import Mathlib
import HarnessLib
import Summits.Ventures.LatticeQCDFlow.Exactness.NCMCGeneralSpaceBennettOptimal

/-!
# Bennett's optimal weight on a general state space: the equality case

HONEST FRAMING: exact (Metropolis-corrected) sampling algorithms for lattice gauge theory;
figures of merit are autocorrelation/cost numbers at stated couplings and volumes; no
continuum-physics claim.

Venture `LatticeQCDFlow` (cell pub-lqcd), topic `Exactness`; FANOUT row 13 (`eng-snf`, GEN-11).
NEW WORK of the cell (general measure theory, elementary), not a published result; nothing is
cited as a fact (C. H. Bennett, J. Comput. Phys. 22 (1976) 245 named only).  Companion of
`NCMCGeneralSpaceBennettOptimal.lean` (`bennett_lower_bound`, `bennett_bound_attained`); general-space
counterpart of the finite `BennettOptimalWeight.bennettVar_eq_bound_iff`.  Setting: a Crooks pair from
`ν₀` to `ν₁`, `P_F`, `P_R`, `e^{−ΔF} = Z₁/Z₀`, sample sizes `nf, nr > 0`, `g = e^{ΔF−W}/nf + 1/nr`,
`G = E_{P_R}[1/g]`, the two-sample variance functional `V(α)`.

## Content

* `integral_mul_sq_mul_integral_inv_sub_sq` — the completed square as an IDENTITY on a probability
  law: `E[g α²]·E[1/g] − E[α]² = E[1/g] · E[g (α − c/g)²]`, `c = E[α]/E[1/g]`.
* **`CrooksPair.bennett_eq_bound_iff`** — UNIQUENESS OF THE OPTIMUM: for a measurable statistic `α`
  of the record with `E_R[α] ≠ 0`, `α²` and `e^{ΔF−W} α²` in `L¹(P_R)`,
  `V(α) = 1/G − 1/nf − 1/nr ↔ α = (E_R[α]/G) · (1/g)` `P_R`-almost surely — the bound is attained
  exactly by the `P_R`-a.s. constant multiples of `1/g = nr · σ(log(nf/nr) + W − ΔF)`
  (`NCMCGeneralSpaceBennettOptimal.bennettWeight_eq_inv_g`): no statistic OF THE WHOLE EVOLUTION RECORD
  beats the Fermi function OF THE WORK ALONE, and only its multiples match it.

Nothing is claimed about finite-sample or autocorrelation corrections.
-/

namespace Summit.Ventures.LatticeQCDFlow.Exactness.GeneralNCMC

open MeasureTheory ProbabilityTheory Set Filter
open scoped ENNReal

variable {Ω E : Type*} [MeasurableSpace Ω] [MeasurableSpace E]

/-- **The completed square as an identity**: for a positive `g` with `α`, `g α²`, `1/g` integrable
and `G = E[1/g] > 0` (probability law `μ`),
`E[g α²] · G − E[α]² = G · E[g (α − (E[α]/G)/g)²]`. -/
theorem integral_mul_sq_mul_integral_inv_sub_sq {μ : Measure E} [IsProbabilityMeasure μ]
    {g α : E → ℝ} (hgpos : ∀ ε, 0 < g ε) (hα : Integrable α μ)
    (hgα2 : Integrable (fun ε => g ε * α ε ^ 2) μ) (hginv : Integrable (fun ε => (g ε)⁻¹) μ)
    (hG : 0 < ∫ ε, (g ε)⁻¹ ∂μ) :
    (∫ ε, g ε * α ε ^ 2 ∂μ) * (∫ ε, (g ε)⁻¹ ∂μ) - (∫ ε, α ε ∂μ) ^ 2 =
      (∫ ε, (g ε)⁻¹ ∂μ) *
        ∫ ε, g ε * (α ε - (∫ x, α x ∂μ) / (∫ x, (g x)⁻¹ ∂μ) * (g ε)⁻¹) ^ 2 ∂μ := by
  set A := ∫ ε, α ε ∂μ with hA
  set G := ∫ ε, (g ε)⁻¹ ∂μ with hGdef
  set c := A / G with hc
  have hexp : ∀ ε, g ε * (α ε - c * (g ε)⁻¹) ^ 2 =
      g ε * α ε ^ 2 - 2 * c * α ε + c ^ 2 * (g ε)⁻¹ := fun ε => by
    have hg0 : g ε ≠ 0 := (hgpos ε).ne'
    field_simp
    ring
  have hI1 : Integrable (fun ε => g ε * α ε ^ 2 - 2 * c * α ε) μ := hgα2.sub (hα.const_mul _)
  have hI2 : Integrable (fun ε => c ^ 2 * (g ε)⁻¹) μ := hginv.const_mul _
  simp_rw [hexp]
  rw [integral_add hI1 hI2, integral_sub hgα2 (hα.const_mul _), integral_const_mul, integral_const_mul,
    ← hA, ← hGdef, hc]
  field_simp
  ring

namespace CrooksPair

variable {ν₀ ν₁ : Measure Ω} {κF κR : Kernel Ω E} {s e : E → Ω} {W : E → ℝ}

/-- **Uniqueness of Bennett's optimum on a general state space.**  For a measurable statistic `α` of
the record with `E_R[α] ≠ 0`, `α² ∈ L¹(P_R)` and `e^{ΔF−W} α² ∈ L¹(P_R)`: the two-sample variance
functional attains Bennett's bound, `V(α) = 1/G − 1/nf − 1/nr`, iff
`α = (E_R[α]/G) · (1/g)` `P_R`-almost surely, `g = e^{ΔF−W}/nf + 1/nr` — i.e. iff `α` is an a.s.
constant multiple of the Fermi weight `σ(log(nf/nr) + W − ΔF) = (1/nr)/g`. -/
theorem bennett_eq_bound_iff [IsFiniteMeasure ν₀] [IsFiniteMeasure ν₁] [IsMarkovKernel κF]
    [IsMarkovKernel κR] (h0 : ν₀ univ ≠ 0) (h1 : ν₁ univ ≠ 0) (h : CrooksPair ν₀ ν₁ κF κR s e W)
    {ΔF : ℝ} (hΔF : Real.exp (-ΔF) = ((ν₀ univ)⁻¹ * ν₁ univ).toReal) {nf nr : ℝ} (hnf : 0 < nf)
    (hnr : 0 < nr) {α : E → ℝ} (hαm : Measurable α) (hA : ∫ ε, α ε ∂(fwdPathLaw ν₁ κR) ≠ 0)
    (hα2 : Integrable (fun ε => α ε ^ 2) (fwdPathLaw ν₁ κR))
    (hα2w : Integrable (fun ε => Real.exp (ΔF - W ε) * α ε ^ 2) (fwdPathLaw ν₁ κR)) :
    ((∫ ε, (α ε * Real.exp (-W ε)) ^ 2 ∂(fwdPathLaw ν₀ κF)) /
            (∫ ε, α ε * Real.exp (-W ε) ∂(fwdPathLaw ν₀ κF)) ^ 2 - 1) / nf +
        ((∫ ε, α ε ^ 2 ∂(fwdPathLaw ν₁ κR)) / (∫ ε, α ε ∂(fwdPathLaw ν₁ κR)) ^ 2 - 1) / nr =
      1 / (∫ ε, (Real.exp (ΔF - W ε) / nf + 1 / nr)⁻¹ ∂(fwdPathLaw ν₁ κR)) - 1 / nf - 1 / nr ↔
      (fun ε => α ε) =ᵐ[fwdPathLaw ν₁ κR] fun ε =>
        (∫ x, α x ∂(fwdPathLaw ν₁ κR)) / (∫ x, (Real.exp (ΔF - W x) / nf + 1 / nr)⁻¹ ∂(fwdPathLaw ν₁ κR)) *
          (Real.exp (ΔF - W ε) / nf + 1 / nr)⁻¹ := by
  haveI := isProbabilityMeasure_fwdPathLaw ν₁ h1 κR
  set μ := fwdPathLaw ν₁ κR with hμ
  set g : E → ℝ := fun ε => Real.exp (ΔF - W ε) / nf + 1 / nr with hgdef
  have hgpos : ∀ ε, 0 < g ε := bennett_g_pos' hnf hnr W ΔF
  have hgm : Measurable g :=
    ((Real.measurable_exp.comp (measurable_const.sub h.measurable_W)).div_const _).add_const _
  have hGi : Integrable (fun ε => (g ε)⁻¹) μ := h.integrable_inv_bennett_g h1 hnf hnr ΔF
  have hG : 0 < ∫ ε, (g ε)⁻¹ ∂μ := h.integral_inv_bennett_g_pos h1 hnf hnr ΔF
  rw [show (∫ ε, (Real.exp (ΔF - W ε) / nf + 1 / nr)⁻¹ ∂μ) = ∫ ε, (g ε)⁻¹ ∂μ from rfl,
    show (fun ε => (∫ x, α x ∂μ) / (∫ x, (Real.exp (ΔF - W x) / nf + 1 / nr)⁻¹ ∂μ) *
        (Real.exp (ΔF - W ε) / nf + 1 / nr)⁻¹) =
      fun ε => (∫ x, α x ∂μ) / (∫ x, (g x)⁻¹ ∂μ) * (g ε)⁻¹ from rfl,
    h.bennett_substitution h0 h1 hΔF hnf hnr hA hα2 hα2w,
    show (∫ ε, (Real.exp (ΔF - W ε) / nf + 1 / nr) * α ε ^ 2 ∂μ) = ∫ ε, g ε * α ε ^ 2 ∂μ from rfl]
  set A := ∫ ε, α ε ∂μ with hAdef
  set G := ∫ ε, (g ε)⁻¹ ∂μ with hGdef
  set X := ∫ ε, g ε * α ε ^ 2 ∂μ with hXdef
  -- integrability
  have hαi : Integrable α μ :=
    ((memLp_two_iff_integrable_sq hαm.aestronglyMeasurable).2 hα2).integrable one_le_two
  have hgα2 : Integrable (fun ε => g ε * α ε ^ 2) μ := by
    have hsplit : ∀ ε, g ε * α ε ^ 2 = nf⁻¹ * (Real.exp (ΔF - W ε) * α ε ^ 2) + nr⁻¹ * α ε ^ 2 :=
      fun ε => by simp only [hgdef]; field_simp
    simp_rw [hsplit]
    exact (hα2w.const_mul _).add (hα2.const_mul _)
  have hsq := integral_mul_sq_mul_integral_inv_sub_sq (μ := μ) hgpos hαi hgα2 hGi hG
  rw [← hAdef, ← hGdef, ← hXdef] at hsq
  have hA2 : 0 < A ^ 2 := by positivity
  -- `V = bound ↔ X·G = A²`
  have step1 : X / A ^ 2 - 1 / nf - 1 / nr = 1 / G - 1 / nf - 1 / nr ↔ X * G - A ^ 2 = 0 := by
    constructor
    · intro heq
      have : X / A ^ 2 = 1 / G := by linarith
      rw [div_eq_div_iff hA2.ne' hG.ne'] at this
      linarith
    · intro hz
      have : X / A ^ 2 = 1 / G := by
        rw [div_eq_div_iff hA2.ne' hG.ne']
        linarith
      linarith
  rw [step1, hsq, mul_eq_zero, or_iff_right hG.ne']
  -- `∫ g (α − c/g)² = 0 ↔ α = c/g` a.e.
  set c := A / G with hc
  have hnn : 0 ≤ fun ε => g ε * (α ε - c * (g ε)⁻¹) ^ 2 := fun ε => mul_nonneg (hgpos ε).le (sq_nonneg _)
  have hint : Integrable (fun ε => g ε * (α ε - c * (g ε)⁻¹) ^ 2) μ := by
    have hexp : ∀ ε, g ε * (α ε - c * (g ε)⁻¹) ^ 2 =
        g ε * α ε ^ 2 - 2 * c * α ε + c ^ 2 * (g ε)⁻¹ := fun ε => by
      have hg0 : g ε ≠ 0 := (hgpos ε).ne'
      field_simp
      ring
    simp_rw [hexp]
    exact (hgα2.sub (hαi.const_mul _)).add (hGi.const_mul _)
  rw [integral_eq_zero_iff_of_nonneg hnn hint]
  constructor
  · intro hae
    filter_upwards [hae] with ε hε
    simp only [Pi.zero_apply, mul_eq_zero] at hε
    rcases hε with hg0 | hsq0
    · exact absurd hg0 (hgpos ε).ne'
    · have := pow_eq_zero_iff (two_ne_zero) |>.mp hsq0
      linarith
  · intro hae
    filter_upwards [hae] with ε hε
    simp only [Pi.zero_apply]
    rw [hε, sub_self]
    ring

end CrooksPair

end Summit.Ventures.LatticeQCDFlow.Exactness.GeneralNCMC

※

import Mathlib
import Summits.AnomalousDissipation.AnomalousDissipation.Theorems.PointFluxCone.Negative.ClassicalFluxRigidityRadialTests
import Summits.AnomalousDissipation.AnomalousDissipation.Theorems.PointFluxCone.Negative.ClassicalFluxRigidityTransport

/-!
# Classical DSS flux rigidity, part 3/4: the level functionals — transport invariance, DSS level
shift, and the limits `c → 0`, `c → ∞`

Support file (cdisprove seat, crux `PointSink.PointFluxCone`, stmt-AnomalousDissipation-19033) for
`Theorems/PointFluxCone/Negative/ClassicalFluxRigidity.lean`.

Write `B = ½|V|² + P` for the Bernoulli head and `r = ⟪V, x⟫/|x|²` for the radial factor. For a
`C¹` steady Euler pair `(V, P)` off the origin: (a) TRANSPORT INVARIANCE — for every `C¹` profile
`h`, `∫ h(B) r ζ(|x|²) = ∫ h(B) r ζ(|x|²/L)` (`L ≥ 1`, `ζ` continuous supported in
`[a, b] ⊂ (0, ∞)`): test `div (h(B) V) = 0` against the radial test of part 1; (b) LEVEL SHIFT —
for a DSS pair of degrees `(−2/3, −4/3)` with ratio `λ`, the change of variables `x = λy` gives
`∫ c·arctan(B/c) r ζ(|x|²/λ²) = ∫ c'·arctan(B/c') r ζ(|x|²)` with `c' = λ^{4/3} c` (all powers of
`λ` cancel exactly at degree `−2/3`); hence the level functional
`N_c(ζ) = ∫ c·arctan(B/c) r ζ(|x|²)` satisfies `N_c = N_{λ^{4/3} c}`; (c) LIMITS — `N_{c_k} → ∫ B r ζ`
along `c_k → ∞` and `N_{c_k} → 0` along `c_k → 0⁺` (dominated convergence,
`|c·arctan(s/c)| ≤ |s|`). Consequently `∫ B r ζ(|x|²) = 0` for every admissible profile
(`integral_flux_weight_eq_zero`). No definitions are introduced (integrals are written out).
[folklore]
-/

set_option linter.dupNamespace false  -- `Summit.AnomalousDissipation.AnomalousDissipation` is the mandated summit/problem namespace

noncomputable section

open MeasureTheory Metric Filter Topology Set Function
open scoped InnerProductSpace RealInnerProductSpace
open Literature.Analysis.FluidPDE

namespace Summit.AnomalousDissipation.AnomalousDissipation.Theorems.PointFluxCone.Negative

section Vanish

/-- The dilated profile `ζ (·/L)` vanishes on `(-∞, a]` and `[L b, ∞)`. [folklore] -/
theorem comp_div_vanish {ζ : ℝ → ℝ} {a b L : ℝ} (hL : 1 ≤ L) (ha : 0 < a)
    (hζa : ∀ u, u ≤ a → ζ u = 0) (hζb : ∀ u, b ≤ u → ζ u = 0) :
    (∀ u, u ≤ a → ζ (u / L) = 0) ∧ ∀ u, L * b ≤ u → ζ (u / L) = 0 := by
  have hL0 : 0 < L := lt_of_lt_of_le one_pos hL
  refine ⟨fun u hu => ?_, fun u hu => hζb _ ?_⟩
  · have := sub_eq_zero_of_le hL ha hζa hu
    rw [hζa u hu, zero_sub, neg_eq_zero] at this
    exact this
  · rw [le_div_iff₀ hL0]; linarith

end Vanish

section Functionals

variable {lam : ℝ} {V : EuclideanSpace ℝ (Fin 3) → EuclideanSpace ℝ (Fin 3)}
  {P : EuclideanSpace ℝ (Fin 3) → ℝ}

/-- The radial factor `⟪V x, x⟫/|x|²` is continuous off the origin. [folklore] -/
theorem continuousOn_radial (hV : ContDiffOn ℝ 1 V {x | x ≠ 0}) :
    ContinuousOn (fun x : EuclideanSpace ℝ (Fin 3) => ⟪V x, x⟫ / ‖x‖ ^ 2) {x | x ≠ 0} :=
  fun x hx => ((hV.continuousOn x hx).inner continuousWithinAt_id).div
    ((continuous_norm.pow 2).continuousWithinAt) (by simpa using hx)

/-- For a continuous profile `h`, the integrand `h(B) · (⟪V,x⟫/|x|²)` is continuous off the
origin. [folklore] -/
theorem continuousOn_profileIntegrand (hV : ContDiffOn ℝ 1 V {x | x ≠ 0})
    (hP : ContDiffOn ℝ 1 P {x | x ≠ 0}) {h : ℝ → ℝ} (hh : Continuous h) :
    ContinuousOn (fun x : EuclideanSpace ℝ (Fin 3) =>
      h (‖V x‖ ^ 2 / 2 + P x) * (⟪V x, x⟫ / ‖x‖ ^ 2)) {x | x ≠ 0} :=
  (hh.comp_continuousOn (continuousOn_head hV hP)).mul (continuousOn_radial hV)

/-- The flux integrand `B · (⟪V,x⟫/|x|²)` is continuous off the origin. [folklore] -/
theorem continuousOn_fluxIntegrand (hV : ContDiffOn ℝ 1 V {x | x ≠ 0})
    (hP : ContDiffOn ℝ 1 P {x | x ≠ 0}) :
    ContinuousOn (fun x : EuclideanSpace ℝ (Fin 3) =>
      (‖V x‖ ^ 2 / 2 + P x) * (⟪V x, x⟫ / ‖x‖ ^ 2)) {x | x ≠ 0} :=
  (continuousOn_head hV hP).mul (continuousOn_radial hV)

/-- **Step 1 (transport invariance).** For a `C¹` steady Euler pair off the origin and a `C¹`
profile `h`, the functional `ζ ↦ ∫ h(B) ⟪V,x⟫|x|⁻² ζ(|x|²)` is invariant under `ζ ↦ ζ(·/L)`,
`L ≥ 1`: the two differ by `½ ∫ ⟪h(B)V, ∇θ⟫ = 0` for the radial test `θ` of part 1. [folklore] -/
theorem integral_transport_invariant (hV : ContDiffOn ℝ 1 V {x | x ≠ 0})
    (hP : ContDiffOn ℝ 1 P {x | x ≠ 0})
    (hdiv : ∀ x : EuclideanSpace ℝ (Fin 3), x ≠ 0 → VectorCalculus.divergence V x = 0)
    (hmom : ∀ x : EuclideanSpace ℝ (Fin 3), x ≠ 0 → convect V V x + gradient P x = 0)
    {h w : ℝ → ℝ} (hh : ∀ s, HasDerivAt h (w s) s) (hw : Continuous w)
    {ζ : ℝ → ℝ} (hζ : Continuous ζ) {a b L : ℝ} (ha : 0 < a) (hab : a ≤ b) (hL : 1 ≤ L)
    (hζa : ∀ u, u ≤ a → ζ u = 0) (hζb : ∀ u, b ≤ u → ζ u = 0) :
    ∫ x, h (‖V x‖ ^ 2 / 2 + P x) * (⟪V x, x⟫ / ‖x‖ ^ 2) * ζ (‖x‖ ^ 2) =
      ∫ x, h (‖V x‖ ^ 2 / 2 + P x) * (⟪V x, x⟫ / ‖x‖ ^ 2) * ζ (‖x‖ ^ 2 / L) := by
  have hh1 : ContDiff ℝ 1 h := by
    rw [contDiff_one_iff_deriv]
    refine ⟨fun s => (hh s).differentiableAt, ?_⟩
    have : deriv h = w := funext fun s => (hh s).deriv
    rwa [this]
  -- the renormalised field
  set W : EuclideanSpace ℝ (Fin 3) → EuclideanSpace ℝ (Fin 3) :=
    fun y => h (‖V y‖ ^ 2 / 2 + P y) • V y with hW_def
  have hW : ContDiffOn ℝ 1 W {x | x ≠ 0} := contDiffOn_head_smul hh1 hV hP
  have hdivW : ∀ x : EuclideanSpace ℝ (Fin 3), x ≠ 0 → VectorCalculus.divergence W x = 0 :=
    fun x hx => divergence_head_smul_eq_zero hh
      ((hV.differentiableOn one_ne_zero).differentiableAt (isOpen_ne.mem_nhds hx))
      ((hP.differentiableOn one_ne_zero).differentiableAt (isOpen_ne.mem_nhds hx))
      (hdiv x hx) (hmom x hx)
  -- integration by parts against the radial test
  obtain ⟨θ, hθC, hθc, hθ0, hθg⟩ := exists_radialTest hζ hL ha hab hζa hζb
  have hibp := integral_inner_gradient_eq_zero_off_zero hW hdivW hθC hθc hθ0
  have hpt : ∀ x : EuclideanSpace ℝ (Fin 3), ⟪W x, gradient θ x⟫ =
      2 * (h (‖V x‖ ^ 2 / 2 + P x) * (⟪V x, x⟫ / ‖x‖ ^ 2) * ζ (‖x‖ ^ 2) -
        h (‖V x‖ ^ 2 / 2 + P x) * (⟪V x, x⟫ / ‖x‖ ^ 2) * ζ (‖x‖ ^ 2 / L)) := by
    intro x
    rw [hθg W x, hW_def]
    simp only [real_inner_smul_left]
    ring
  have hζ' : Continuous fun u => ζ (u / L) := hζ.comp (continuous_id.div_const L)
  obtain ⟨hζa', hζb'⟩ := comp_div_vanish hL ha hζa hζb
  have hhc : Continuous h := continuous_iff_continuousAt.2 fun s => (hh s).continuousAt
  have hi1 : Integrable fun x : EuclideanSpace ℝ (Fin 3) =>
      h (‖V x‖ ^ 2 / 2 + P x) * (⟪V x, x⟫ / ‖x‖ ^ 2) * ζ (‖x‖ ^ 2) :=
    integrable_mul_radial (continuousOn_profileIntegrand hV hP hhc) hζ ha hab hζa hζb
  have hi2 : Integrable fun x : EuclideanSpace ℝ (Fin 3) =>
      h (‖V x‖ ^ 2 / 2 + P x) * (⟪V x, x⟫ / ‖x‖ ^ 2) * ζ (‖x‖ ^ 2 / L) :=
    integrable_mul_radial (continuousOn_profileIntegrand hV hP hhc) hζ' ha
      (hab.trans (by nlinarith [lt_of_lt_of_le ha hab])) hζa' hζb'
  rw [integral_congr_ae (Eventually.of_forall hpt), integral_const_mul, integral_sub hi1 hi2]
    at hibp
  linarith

※

From the listing above, return the lines starting at the one with "-- integrability" and ending at the one with "have hsq := integral_mul_sq_mul_integral_inv_sub_sq", both kept, exactly as they appear and nothing more.

YOUR RESPONSE »
  -- integrability
  have hαi : Integrable α μ :=
    ((memLp_two_iff_integrable_sq hαm.aestronglyMeasurable).2 hα2).integrable one_le_two
  have hgα2 : Integrable (fun ε => g ε * α ε ^ 2) μ := by
    have hsplit : ∀ ε, g ε * α ε ^ 2 = nf⁻¹ * (Real.exp (ΔF - W ε) * α ε ^ 2) + nr⁻¹ * α ε ^ 2 :=
      fun ε => by simp only [hgdef]; field_simp
    simp_rw [hsplit]
    exact (hα2w.const_mul _).add (hα2.const_mul _)
  have hsq := integral_mul_sq_mul_integral_inv_sub_sq (μ := μ) hgpos hαi hgα2 hGi hG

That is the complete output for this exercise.